I hasten to stress that I don’t mean to imply that everyone who’s ever held authority in a church has been desperate to cling to that authority at any cost, or has been willing to sacrifice adherence to scripture for the sake of comfort and ease. On the contrary, there are many, many people who hold authority in churches who are remarkably humble and self-sacrificial and zealous, and just genuinely hold a different view to mine about this whole Nicolaitans business. But surely it’s not totally unfair to suggest that we tend to have a harder time acknowledging Biblical truths when they demand the dismantling of systems we like and benefit from. That’s true also of those of us who don’t lead in church ourselves, but are fond of the system, perhaps because it absolves us of certain responsibilities, or creates the illusion that we can outsource our pursuit of holiness.

So, do I think the Church has been living a lie for almost two thousand years? Not really. I do think that a lot of people in the Church have been getting a lot of different things wrong in various times and places during the past two thousand years or so. I also think that churches run without leadership structures are likely to leave smaller footprints in the historical record than churches run with leadership structures. I don’t think I have got hold of some extra-special revealed truth, and I hope some of you who know me well would be kind enough to call me out if I claimed that I had. I think that, in the face of profound divergence of exegetical opinions amongst the body of Christ, each of us has no choice but to go by what we ourselves can see in the scriptures. And one thing I think I can see in them is that the Nicolaitan heresy is one, like the others mentioned in the seven letters, that a lot of Christians have fallen and continue to fall for.
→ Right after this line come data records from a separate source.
import Summits.BirchSwinnertonDyer.BirchSwinnertonDyer.Theorems.ThetaPartnerAtTwoSignedMainConjectureCMTwoRankZeroKatoDescentDevissage
import Mathlib.RingTheory.Support
import Mathlib.RingTheory.Artinian.Module
import Mathlib.RingTheory.Nakayama
import Mathlib.RingTheory.FiniteLength
import HarnessLib

/-!
# Kato's descent (Astérisque 295, Lemma 14.15 / 15.13) — file 3/3: the two-variable → one-variable
# descent inequality (clause (g) of the LOWER package modulo five printed facts)

Helper file for crux K2R0P♭ `stmt-BirchSwinnertonDyer-26471`
(`Summit.BirchSwinnertonDyer.BirchSwinnertonDyer.Theses.ThetaPartnerAtTwo.SignedMainConjectureCMTwoRankZeroOfPubOfFlat`,
route `ThetaPartnerAtTwo`, line `rankzero` v16, lead prover bsd-wall-tp2-p2 g9, 2026-08-28). Pure
commutative algebra, no carriers, no named fact, nothing about elliptic curves; BSD is not proved by
any of this. PURPOSE: clause (g) of the LOWER package (`ℓ_𝔭(𝐇¹(T~)/Λ z_A) ≤ ℓ_𝔭(X₀)`, port spec
LOWER-LENGTH-SOCKET-w2g2.md §5) descends from the two-variable equality on the `K(p^∞𝔣)`-tower
(Johnson-Leung–Kings 2011, Thm. 5.7 with §7.2 "Proof for regular prime ideals", unconditional at
every height-one `𝔮 ∌ p`) through Kato's Lemma 15.13 (Astérisque 295, p. 264: `A = O_λ⟦G_{p^∞𝔣}⟧_𝔮`
is a regular local ring of dimension `2`, the kernel of `A → O_λ⟦G_∞⟧_𝔭` is principal `= (a)`,
(15.13.1) `H²_𝔮/aH²_𝔮 ≅ H²(T~)_𝔭`, (15.13.2) `0 → H¹_𝔮/aH¹_𝔮 → H¹(T~)_𝔭 → H²_𝔮[a] → 0`) and
Kato's Lemma 14.15 (p. 243–244). Kato himself (Prop. 15.17) descends only the Euler-system
inequality; the reverse inequality needed here uses ONE further printed input, Kato Thm. 12.4 (2)
(`𝐇¹(T~)` is torsion free, all `p`; for CM forms by 15.15), in the form "`Ann_A(z~) ⊆ (a)`".

## Contents of this file (all PROVED; theorem-only)
* `tors_quotient_span_eq_bot` : `(H/Az)[a] = 0` from `H[a] = 0`, `ker ι = aH`, `Ann(ι z) ⊆ (a)`.
* `length_quotient_span_le_length_quotSMulTop` : **the descent inequality** — with `N = H/Az`,
  `ι : H → H~` (`ker ι = aH`, `ℓ_A(H~/ι H) ≤ ℓ_A(M[a])`, `Ann(ι z) ⊆ (a)`) and the two-variable
  comparison `ℓ_𝔮(N) ≤ ℓ_𝔮(M)` at the height-one `𝔮 ∌ a`: `ℓ_A(H~/A·ι z) ≤ ℓ_A(M/aM)`.
TYPED FACTS A CONSUMER MUST SUPPLY (the port's debt, in this file's currency): Kato 15.13 (1)
(`A` Noetherian local domain, `dim ≤ 2`, `a ∈ 𝔪_A`), (15.13.1) (`M/aM ≅ H²(T~)_𝔭`), (15.13.2)
(`ker ι = aH`, `H~/ι(H) ≅ M[a]`), Kato 12.4 (2) (`Ann_A(ι z) ⊆ (a)`), the supports of `M` and
`N` off the height-one primes `∋ a` (Kato 12.4 (1)–(2) for `f_A` + Nakayama), and JLK §7.2
transported to `A` (`ℓ_𝔮(N) ≤ ℓ_𝔮(M)` at `𝔮 ∌ a`).

## References
* K. Kato, *p-adic Hodge theory and values of zeta functions of modular forms*, Astérisque 295
  (2004), Lemma 14.15 (p. 243–244), Lemma 15.13, Prop. 15.17 (p. 264–265), Thm. 12.4 (2) (p. 221).
* J. Johnson-Leung, G. Kings, J. reine angew. Math. 653 (2011), Thm. 5.7, §7.2.
-/

set_option autoImplicit false
set_option linter.dupNamespace false

noncomputable section

open scoped Classical Pointwise

universe u v

namespace Summit.BirchSwinnertonDyer.BirchSwinnertonDyer.Theorems.KatoDescent

open Literature.NumberTheory.EllipticCurves Literature.NumberTheory.EllipticCurves.Module

/-! ## §5 The descent inequality (clause (g) of the LOWER package modulo Kato 15.13 / 12.4 (2) and JLK §7.2) -/

section Descent

variable {A : Type u} [CommRing A]

/-- **`(H/Az)[a] = 0`** from: `a` is `H`-regular, `ker ι = aH`, and `Ann_A(ι z) ⊆ (a)` — the
algebraic content of "Kato Thm. 12.4 (2) (`𝐇¹(T~)` torsion free) kills the defect term of the
descent": if `a·h = b·z` then `b·ι(z) = ι(a·h) = 0`, so `b = c·a`, so `a·(h − c·z) = 0`, so
`h = c·z ∈ Az`. [cite: Kato2004Asterisque, Thm. 12.4 (2) (p. 221) and (15.13.2) (p. 264)] -/
theorem tors_quotient_span_eq_bot {a : A} {H W : Type*} [AddCommGroup H] [Module A H]
    [AddCommGroup W] [Module A W] (ι : H →ₗ[A] W) (hHa : tors a H = ⊥)
    (hker : LinearMap.ker ι = a • (⊤ : Submodule A H)) (z : H)
    (hz : ∀ b : A, b • ι z = 0 → b ∈ Ideal.span {a}) :
    tors a (H ⧸ Submodule.span A {z}) = ⊥ := by
  rw [eq_bot_iff]
  intro x hx
  induction x using Submodule.Quotient.induction_on with
  | H h =>
    rw [mem_tors_iff, ← Submodule.Quotient.mk_smul, Submodule.Quotient.mk_eq_zero,
      Submodule.mem_span_singleton] at hx
    obtain ⟨b, hb⟩ := hx
    -- `b • ι z = ι (a • h) = 0`
    have hιah : ι (a • h) = 0 := by
      rw [← LinearMap.mem_ker, hker]
      exact (mem_smul_top_iff (a • h)).mpr ⟨h, rfl⟩
    have hb0 : b • ι z = 0 := by rw [← map_smul, hb, hιah]
    obtain ⟨c, rfl⟩ := Ideal.mem_span_singleton'.mp (hz b hb0)
    -- `a • (h - c • z) = 0`, so `h = c • z`
    have hmem : h - c • z ∈ tors a H := by
      rw [mem_tors_iff, smul_sub, ← hb, smul_smul, mul_comm, sub_self]
    rw [hHa, Submodule.mem_bot, sub_eq_zero] at hmem
    rw [Submodule.mem_bot, hmem, Submodule.Quotient.mk_smul, ← Submodule.Quotient.mk_smul,
      Submodule.Quotient.mk_eq_zero]
    exact Submodule.smul_mem _ c (Submodule.mem_span_singleton_self z)

variable [IsNoetherianRing A] [IsLocalRing A] [IsDomain A] [Ring.KrullDimLE 2 A]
Jesus’ rebukes to the seven churches stand for us too. We need to be ready to hear his call to repentance. But his promises that to the one who conquers, he will grant to eat from the tree of life; and to escape the second death; and to access his daily provision and a new identity; and to rule the nations with him; and to be written and acknowledged in the presence of God; and to dwell in his presence; and to share the Lord’s own throne – these promises stand for us too. Whatever we may get wrong, he is able, by his blood shed on our behalf, to make us stand – and we’re to strive not to get it wrong only in the light of that breathtakingly glorious truth.

Footnotes

1 There are more of them now than I read, it turns out: http://www.megcabot.com/princessdiaries/.

2 You might want to read those ones first, actually. I’ve been thinking about this stuff so much that I’ve hit that point where I can’t tell how much of what I’m saying makes no sense without preestablished context.

3 There’s some good stuff in Michael Reeves’ The Unquenchable Flame about the sorry state of mediaeval Roman Catholicism and what the Reformers sought to correct: https://www.10ofthose.com/products/21785/the-unquenchable-flame. Hilarious/depressing examples that I vaguely recall include rival Popes excommunicating one another, and the idea that cramming as many Mass attendances into your Sunday as possible was a way of obtaining extra grace. Laugh. Cry.

4 Look, I’ll even give you a link: https://www.biblegateway.com/passage/?search=Revelation+2-3&version=ESVUK. Aren’t I generous?

5 We’re pretty good at calling this one out in the (prosperous) west, but it’s a massive, massive problem for the Church in much of the developing world. Here are some versified thoughts on the subject from the talented and zealous Shai Linne: https://www.youtube.com/watch?v=KJmcEAwazD0. (Lyrics in video not totally accurate, but whatever.)

6 This, I’d say, is the next most controversial point of the five errors I identify, after the whole Nicolaitan thing. But I’m not going to make this post any more unwieldy in length by talking about that one today.

7 If you don’t know what I’m talking about in this sentence, don’t worry. These things are really not that big of a deal. I sort of wish I didn’t know what I was talking about either; I’m sure the required brain-space could be spent on something far more useful.